And so when we began celebrating Mass facing the East and began talking about restoring the high altar, a few of our knowledgeable friends expressed concern, and understandably so. The task facing us as monks was to find a way to communicate, in symbol, the reality that a robust sense of God’s transcendence can very much be at the service of a joyful, felt experience of God’s loving and merciful nearness. This complementarity needs to be kept in mind as I describe, in the next few posts, how we came to commission our beautiful iconostasis, restore the high altar, and help design a new choir, installation of which begins today!

Going to the Father 5: The Full Benedict Option

July 18, 2015

Our community began life living according to the charism of the Community of Jerusalem. This new religious order began in Paris and spread to many major European cities and to Montreal. We were going to be their foundation in Chicago, and in a filial sense we were. When the brothers arrived in Chicago in 1991, however, there were canonical obstacles in the way of an official affiliation.

Palmisano Park and Saint Barbara's parish in Bridgeport. It looks a lot nicer in the summer! For a terrific gallery, click on the photo.

Palmisano Park and Saint Barbara’s parish in Bridgeport. It looks a lot nicer in the summer! For a terrific gallery, click on the photo.

This meant that our continued existence depended upon the local Archbishop. Cardinal Bernadin had invited us, and was a strong supporter of our work, but by the mid-90’s, he was experiencing serious health problems, including the cancer that would eventually claim his life in 1997. So we were looking for a way to strengthen our community canonically, perhaps by affiliating with a different monastic community. Another factor in this discernment process was the strain of translating what was then a _very_ French, even Parisian, religious ideal into the blue-collar, multi-ethnic, South Side Chicago neighborhood of Bridgeport. These were the days before Bridgeport became the new Bohemia (or for locals, the new Wicker Park/new Pilsen…), but even now, I don’t see the Jerusalem model working here.

We began looking for something more stable and at the same more flexible. The idea of becoming Benedictine had been tossed around, but most of the Benedictine communities we knew were operating schools or involved in other active ministries. Our mission from the Cardinal was to be contemplative. One of the monks went on retreat to Christ in the Desert in New Mexico, and there learned that they had recently entered into a congregation of Benedictines that was more oriented toward contemplation. Formerly known as the Cassinese Congregation of the Primitive Observance, in 1997 the newly-christened “Subiaco Congregation” numbered nearly seventy communities, spread over six continents.

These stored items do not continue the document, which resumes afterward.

import Literature.RepresentationTheory.WeightSpacePureTensors
import Mathlib.LinearAlgebra.TensorProduct.Basis
import HarnessLib

/-!
# Weight spaces in a tensor model: coordinates in a basis of the second factor

Topic `RepresentationTheory`; namespace `Literature.RepresentationTheory`.  Continuation of `WeightSpacePureTensors`
(`tmul_mem_weightSpace`: pure tensors of eigenvectors are weight vectors).  Here the CONVERSE: if the operators
`ρ (ι t)` act through the first factor of a tensor model `E : M ⊗ N ≃ V` — `ρ (ι t) (E z) = E ((A t ⊗ id) z)` — and the
second factor `N` is free (e.g. any vector space), then EVERY weight vector is a finite sum of pure tensors `x_i ⊗ c_i`
with `x_i` in the joint eigenspace of the `A t` and `c_i` running through a basis of `N`:

  `weightSpace ρ ι w = E (jointEigenspace A w ⊗ N)`   (`weightSpace_eq_map_range_rTensor`).

Mechanism (Mathlib `TensorProduct.equivFinsuppOfBasisRight 𝒞 : M ⊗ N ≃ (κ →₀ M)`: "every element of `M ⊗ N` can be
uniquely written as `Σ_i m_i ⊗ 𝒞_i`"): the coordinates of `(f ⊗ id) z` are `f` applied to the coordinates of `z`
(`equivFinsuppOfBasisRight_rTensor`), so an eigen-equation for `f ⊗ id` holds coordinate by coordinate
(`coord_mem_eigenspace_of_rTensor_eq_smul`), and `z ∈ P ⊗ N` iff all coordinates lie in `P`
(`mem_range_rTensor_subtype_iff`).  Everything is proved from Mathlib; no cited fact.

Use (pub-hodgecm model cell, rows A12/A34, field `dense`): with `V = 𝒮(𝔸)` in the tensor model
`𝒮_∞ ⊗ 𝒮_f ≃ 𝒮(𝔸)` and `K_∞` acting through the archimedean factor, the `κ`-isotypic index space `𝒮^κ` IS
`𝒮_∞^κ ⊗ 𝒮_f`; combined with `SegalBargmann/SchwartzHermiteDegreeComponents` (the archimedean isotypic space is the
closure of its homogeneous members) this reduces `dense` to the algebraic identification of the homogeneous isotypic
Fock polynomials.  Nothing about those objects is asserted here.

## Mathlib

`TensorProduct.equivFinsuppOfBasisRight` (+ `_apply_tmul`, `_symm_apply`), `LinearMap.rTensor`, `Module.End.eigenspace`,
`Finsupp.mapRange`; tree: `weightSpace`, `mem_weightSpace`.

Provenance: LEAN-IN-TREE rule (2026-08-18), pub-hodgecm model-construction sub-cell, seat mc-binder-2 gen 5; KERNEL only.
[folklore]
-/

noncomputable section

open scoped TensorProduct

namespace Literature.RepresentationTheory

variable {R : Type*} [CommRing R]
variable {M M' N : Type*} [AddCommGroup M] [Module R M] [AddCommGroup M'] [Module R M'] [AddCommGroup N] [Module R N]
variable {κ : Type*} [DecidableEq κ] (𝒞 : Module.Basis κ R N)

/-! ## 1. Coordinates of `(f ⊗ id) z` -/

/-- **Naturality of the coordinates in the first factor**: the `𝒞`-coordinates of `(f ⊗ id) z` are `f` applied to
the `𝒞`-coordinates of `z`. [folklore] -/
theorem equivFinsuppOfBasisRight_rTensor (f : M →ₗ[R] M') (z : M ⊗[R] N) :
    TensorProduct.equivFinsuppOfBasisRight 𝒞 (f.rTensor N z) =
      (TensorProduct.equivFinsuppOfBasisRight 𝒞 z).mapRange f (map_zero f) := by
  induction z using TensorProduct.induction_on with
  | zero => simp only [map_zero, Finsupp.mapRange_zero]
  | tmul m n =>
    rw [LinearMap.rTensor_tmul, TensorProduct.equivFinsuppOfBasisRight_apply_tmul,
      TensorProduct.equivFinsuppOfBasisRight_apply_tmul]
    ext i
    simp only [Finsupp.mapRange_apply, map_smul]
  | add z₁ z₂ h₁ h₂ =>
    rw [map_add, map_add, h₁, h₂, map_add, Finsupp.mapRange_add (map_add f)]

/-- Coordinate form. [folklore] -/
theorem equivFinsuppOfBasisRight_rTensor_apply (f : M →ₗ[R] M') (z : M ⊗[R] N) (i : κ) :
    TensorProduct.equivFinsuppOfBasisRight 𝒞 (f.rTensor N z) i =
      f (TensorProduct.equivFinsuppOfBasisRight 𝒞 z i) := by
  rw [equivFinsuppOfBasisRight_rTensor, Finsupp.mapRange_apply]

/-- **An eigen-equation for `f ⊗ id` holds coordinate by coordinate.** [folklore] -/
theorem coord_mem_eigenspace_of_rTensor_eq_smul (f : Module.End R M) (c : R) {z : M ⊗[R] N}
    (hz : f.rTensor N z = c • z) (i : κ) :
    TensorProduct.equivFinsuppOfBasisRight 𝒞 z i ∈ Module.End.eigenspace f c := by
  rw [Module.End.mem_eigenspace_iff, ← equivFinsuppOfBasisRight_rTensor_apply, hz, map_smul, Finsupp.smul_apply]

/-! ## 2. `z ∈ P ⊗ N` iff all coordinates lie in `P` -/

/-- A finitely supported family with values in a submodule `P`, as a family in `P`. [folklore] -/
def finsuppCodRestrict (P : Submodule R M) (c : κ →₀ M) (hc : ∀ i, c i ∈ P) : κ →₀ P where
  support := c.support
  toFun i := ⟨c i, hc i⟩
  mem_support_toFun i := by
    rw [Finsupp.mem_support_iff, ne_eq, ne_eq, ← Subtype.coe_inj, Submodule.coe_zero]

omit [DecidableEq κ] in
/-- Values. [folklore] -/
@[simp] theorem finsuppCodRestrict_apply (P : Submodule R M) (c : κ →₀ M) (hc : ∀ i, c i ∈ P) (i : κ) :
    (finsuppCodRestrict P c hc i : M) = c i := rfl

omit [DecidableEq κ] in
/-- Forgetting the restriction recovers the family. [folklore] -/
theorem mapRange_subtype_finsuppCodRestrict (P : Submodule R M) (c : κ →₀ M) (hc : ∀ i, c i ∈ P) :
    (finsuppCodRestrict P c hc).mapRange P.subtype (map_zero _) = c := by
  ext i; rfl

/-- **`z ∈ P ⊗ N` (the range of `P.subtype ⊗ id`) iff every `𝒞`-coordinate of `z` lies in `P`.** [folklore] -/
theorem mem_range_rTensor_subtype_iff (P : Submodule R M) (z : M ⊗[R] N) :
    z ∈ LinearMap.range (P.subtype.rTensor N) ↔ ∀ i, TensorProduct.equivFinsuppOfBasisRight 𝒞 z i ∈ P := by
  constructor
  · rintro ⟨y, rfl⟩ i
    rw [equivFinsuppOfBasisRight_rTensor_apply]
    exact Submodule.coe_mem _
  · intro h
    refine ⟨(TensorProduct.equivFinsuppOfBasisRight 𝒞).symm
      (finsuppCodRestrict P (TensorProduct.equivFinsuppOfBasisRight 𝒞 z) h), ?_⟩
    apply (TensorProduct.equivFinsuppOfBasisRight 𝒞).injective
    rw [equivFinsuppOfBasisRight_rTensor, LinearEquiv.apply_symm_apply, mapRange_subtype_finsuppCodRestrict]

/-! ## 3. Eigenvectors of `f ⊗ id` -/

/-- **Eigenvectors of `f ⊗ id` lie in `(eigenspace of f) ⊗ N`** (`N` free, e.g. any vector space). [folklore] -/
theorem mem_range_rTensor_eigenspace_of_eq_smul [Module.Free R N] (f : Module.End R M) (c : R) {z : M ⊗[R] N}
    (hz : f.rTensor N z = c • z) :
    z ∈ LinearMap.range ((Module.End.eigenspace f c).subtype.rTensor N) := by
  classical
  let 𝒞 := Module.Free.chooseBasis R N
  exact (mem_range_rTensor_subtype_iff 𝒞 _ z).mpr fun i => coord_mem_eigenspace_of_rTensor_eq_smul 𝒞 f c hz i

/-- **The joint eigenspace of a family of endomorphisms** `A t` with eigenvalues `w t`. [folklore] -/
def jointEigenspace {T : Type*} (A : T → Module.End R M) (w : T → R) : Submodule R M :=
  ⨅ t, Module.End.eigenspace (A t) (w t)

omit [DecidableEq κ] in
/-- Membership. [folklore] -/
theorem mem_jointEigenspace {T : Type*} {A : T → Module.End R M} {w : T → R} {x : M} :
    x ∈ jointEigenspace A w ↔ ∀ t, A t x = w t • x := by
  simp only [jointEigenspace, Submodule.mem_iInf, Module.End.mem_eigenspace_iff]

/-- **Joint eigenvectors of a family `A t ⊗ id` lie in `(joint eigenspace) ⊗ N`** (`N` free). [folklore] -/
theorem mem_range_rTensor_jointEigenspace_of_forall_eq_smul [Module.Free R N] {T : Type*} (A : T → Module.End R M)
    (w : T → R) {z : M ⊗[R] N} (hz : ∀ t, (A t).rTensor N z = w t • z) :
    z ∈ LinearMap.range ((jointEigenspace A w).subtype.rTensor N) := by
  classical
  let 𝒞 := Module.Free.chooseBasis R N
  exact (mem_range_rTensor_subtype_iff 𝒞 _ z).mpr fun i =>
    mem_jointEigenspace.mpr fun t =>
      Module.End.mem_eigenspace_iff.mp (coord_mem_eigenspace_of_rTensor_eq_smul 𝒞 (A t) (w t) (hz t) i)

/-- Conversely the range consists of joint eigenvectors. [folklore] -/
theorem forall_rTensor_eq_smul_of_mem_range {T : Type*} (A : T → Module.End R M) (w : T → R) {z : M ⊗[R] N}
    (hz : z ∈ LinearMap.range ((jointEigenspace A w).subtype.rTensor N)) (t : T) :
    (A t).rTensor N z = w t • z := by
  obtain ⟨y, rfl⟩ := hz
  rw [← LinearMap.comp_apply, ← LinearMap.rTensor_comp]
  have h : A t ∘ₗ (jointEigenspace A w).subtype = w t • (jointEigenspace A w).subtype := by
    ext x
    exact mem_jointEigenspace.mp x.2 t
  rw [h, LinearMap.rTensor_smul, LinearMap.smul_apply]

/-! ## 4. Weight spaces of a representation acting through the first factor of a tensor model -/

variable {G : Type*} [Monoid G] {V : Type*} [AddCommGroup V] [Module R V]
variable {ρ : Representation R G V} {T : Type*} {ι : T → G} {w : T → R}

/-- **Weight spaces in a tensor model with free second factor.**  If every `ρ (ι t)` acts through the first factor,
`ρ (ι t) (E z) = E ((A t ⊗ id) z)`, then the weight space of weight `w` is exactly the image under `E` of
`(jointEigenspace A w) ⊗ N`: every weight vector is a finite sum `Σ_i E (x_i ⊗ 𝒞_i)` with joint eigenvectors `x_i`.
[folklore] -/
theorem weightSpace_eq_map_range_rTensor [Module.Free R N] (E : M ⊗[R] N ≃ₗ[R] V) (A : T → Module.End R M)
    (hρ : ∀ (t : T) (z : M ⊗[R] N), ρ (ι t) (E z) = E ((A t).rTensor N z)) :
    weightSpace ρ ι w = (LinearMap.range ((jointEigenspace A w).subtype.rTensor N)).map (E : M ⊗[R] N →ₗ[R] V) := by
  ext v
  rw [mem_weightSpace, Submodule.mem_map]
  constructor
  · intro hv
    refine ⟨E.symm v, mem_range_rTensor_jointEigenspace_of_forall_eq_smul A w fun t => ?_, E.apply_symm_apply v⟩
    apply E.injective
    rw [← hρ, E.apply_symm_apply, map_smul, E.apply_symm_apply, hv t]
  · rintro ⟨z, hz, rfl⟩ t
    rw [LinearEquiv.coe_coe, hρ, forall_rTensor_eq_smul_of_mem_range A w hz t, map_smul]

/-- Membership form: a weight vector is `E` of a finite sum of pure tensors `x ⊗ 𝒞_i` with `x` a joint
eigenvector — the `𝒞`-coordinates of `E⁻¹ v`. [folklore] -/
theorem eq_sum_tmul_of_mem_weightSpace (E : M ⊗[R] N ≃ₗ[R] V) (A : T → Module.End R M)
    (hρ : ∀ (t : T) (z : M ⊗[R] N), ρ (ι t) (E z) = E ((A t).rTensor N z)) {v : V}
    (hv : v ∈ weightSpace ρ ι w) :
    (∀ i, TensorProduct.equivFinsuppOfBasisRight 𝒞 (E.symm v) i ∈ jointEigenspace A w) ∧
      v = (TensorProduct.equivFinsuppOfBasisRight 𝒞 (E.symm v)).sum fun i x => E (x ⊗ₜ 𝒞 i) := by
  haveI : Module.Free R N := Module.Free.of_basis 𝒞
  have hz : E.symm v ∈ LinearMap.range ((jointEigenspace A w).subtype.rTensor N) := by
    rw [weightSpace_eq_map_range_rTensor E A hρ, Submodule.mem_map] at hv
    obtain ⟨z, hz, rfl⟩ := hv
    rwa [LinearEquiv.coe_coe, E.symm_apply_apply]
  refine ⟨(mem_range_rTensor_subtype_iff 𝒞 _ _).mp hz, ?_⟩
  conv_lhs => rw [← E.apply_symm_apply v,
    ← (TensorProduct.equivFinsuppOfBasisRight 𝒞).symm_apply_apply (E.symm v),
    TensorProduct.equivFinsuppOfBasisRight_symm_apply, map_finsuppSum]

end Literature.RepresentationTheory

end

Christ in the Desert has its own very interesting history, which you can read about here. Make no mistake, this is a place of contemplation. Fourteen miles down a gravel road into the Chama canyon, it’s pristinely quiet and just rustic enough to keep you alert (e.g. rattlesnakes). The community there very generously offered to adopt us city boys as a dependent house, if we so chose. After consultation with Cardinal Bernadin, who enthusiastically supported the change, we entered into the Benedictine family.

Christ in the Desert, a place of extraordinary beauty and prayer.

Christ in the Desert, a place of extraordinary beauty and prayer.

During one of the abbot’s first visits, he got rid of the community money box and pointed out that we needed to pray the office of Vigils. We began to visit there more frequently, often returning with new ideas. We noted how traditional practices like statio (brothers lining up in ‘battle rank’ and processing into the choir) and penances for latecomers at the liturgy helped to create an atmosphere of recollection and purpose. We also discovered that once we would adopt a new practice from the Rule, we would begin to see how it connected to other practices in the Rule. Many disciplines that seemed silly or outdated when we began, gradually came into focus, and the wisdom of the Rule understood as a whole, and within the larger monastic tradition, began to invigorate us. We became evangelists for Saint Benedict’s monastic vision.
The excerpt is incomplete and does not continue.